BEGIN
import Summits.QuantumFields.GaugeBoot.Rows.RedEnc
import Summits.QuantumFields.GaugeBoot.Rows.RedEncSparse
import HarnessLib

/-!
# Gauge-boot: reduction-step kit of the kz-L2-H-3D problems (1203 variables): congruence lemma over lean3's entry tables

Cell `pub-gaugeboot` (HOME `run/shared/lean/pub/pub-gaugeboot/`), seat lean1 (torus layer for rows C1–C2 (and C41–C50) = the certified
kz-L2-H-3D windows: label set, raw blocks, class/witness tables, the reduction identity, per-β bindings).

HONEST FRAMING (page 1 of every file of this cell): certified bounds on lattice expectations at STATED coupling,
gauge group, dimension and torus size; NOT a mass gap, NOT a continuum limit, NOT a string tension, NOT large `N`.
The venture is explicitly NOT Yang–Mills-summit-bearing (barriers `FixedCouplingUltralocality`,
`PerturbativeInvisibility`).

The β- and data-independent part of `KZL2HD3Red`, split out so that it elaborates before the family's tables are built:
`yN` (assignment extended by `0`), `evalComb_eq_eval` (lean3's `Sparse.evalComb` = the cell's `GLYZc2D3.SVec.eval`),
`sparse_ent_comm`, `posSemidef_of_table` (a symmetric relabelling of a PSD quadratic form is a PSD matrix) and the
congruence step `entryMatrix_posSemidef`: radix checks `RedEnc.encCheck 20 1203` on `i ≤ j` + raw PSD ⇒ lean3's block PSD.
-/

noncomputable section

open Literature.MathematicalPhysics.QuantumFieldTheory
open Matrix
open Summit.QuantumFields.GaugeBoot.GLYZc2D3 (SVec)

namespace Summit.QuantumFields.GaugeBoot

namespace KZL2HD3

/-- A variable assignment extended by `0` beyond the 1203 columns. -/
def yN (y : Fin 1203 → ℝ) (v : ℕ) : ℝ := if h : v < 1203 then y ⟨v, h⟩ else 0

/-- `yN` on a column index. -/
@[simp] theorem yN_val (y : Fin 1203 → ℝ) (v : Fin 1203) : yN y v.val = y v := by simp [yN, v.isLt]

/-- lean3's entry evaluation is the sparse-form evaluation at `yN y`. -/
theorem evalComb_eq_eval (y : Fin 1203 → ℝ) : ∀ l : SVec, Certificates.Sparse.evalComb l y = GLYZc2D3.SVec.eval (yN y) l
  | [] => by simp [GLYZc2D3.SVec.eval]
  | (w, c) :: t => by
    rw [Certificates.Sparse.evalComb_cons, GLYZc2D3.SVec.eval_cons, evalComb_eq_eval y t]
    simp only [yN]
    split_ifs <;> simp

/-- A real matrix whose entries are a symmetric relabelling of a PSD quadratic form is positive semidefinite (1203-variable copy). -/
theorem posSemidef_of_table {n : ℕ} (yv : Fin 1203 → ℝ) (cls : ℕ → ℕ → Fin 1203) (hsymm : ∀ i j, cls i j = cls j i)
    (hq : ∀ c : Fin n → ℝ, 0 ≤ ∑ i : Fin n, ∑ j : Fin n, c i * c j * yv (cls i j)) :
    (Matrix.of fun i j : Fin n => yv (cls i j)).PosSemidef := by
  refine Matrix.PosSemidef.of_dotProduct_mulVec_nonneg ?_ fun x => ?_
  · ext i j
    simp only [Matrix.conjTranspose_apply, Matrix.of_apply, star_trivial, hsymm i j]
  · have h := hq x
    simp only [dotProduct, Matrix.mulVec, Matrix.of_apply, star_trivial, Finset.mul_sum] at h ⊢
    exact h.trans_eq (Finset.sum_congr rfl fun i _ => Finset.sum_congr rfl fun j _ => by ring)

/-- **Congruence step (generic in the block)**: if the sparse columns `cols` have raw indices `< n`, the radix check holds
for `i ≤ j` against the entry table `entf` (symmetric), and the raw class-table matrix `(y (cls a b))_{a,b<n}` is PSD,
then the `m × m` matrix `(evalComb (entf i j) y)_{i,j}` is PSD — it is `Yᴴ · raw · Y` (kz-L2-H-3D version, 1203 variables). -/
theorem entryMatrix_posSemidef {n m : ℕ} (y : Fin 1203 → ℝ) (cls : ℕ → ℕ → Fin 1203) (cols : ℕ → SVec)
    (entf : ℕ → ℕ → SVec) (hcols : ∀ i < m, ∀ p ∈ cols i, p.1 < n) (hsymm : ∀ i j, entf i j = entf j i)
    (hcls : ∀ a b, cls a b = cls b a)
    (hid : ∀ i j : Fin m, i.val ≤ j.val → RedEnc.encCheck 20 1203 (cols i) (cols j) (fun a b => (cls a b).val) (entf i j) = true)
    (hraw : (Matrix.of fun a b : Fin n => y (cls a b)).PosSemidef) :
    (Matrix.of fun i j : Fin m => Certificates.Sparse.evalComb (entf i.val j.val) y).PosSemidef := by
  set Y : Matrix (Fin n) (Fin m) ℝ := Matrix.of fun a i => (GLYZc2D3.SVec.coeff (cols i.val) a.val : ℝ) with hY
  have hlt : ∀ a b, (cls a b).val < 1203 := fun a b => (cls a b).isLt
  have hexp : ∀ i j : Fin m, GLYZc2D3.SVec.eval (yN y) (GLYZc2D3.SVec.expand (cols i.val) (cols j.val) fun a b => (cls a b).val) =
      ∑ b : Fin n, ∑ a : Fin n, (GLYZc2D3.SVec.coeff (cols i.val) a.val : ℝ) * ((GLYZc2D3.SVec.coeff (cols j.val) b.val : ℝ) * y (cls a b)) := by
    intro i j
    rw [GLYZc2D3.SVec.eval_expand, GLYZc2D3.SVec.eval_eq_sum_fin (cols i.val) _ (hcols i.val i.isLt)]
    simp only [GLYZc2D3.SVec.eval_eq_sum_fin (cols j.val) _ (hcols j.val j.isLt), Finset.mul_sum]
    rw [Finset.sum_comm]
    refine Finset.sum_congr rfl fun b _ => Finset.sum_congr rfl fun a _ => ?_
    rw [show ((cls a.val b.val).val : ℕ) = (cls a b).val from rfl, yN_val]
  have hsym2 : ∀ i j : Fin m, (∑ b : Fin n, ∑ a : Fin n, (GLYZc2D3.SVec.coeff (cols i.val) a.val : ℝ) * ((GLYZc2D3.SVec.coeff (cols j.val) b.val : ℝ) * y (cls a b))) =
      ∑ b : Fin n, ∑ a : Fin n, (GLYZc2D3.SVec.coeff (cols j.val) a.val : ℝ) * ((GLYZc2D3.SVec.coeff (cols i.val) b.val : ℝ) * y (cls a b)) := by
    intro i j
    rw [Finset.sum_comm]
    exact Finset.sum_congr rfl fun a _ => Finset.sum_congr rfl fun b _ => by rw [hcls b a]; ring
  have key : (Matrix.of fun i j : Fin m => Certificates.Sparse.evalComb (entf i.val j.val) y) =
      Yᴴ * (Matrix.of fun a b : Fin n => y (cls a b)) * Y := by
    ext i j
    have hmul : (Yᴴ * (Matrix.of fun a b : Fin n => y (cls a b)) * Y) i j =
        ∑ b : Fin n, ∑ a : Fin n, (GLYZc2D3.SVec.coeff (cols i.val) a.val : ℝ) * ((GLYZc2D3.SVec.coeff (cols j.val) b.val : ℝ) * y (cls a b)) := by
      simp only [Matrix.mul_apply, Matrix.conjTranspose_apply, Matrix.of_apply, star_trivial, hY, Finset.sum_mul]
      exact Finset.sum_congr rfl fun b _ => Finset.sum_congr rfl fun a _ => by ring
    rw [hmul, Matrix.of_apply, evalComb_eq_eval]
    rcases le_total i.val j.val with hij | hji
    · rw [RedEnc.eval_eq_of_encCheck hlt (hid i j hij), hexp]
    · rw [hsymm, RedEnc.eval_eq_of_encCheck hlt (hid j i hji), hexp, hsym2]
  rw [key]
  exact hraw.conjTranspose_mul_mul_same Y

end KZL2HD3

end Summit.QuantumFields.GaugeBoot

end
END
Where a line of the listing holds "variables", show that line.

Written answer
# Gauge-boot: reduction-step kit of the kz-L2-H-3D problems (1203 variables): congruence lemma over lean3's entry tables
then the `m × m` matrix `(evalComb (entf i j) y)_{i,j}` is PSD — it is `Yᴴ · raw · Y` (kz-L2-H-3D version, 1203 variables). -/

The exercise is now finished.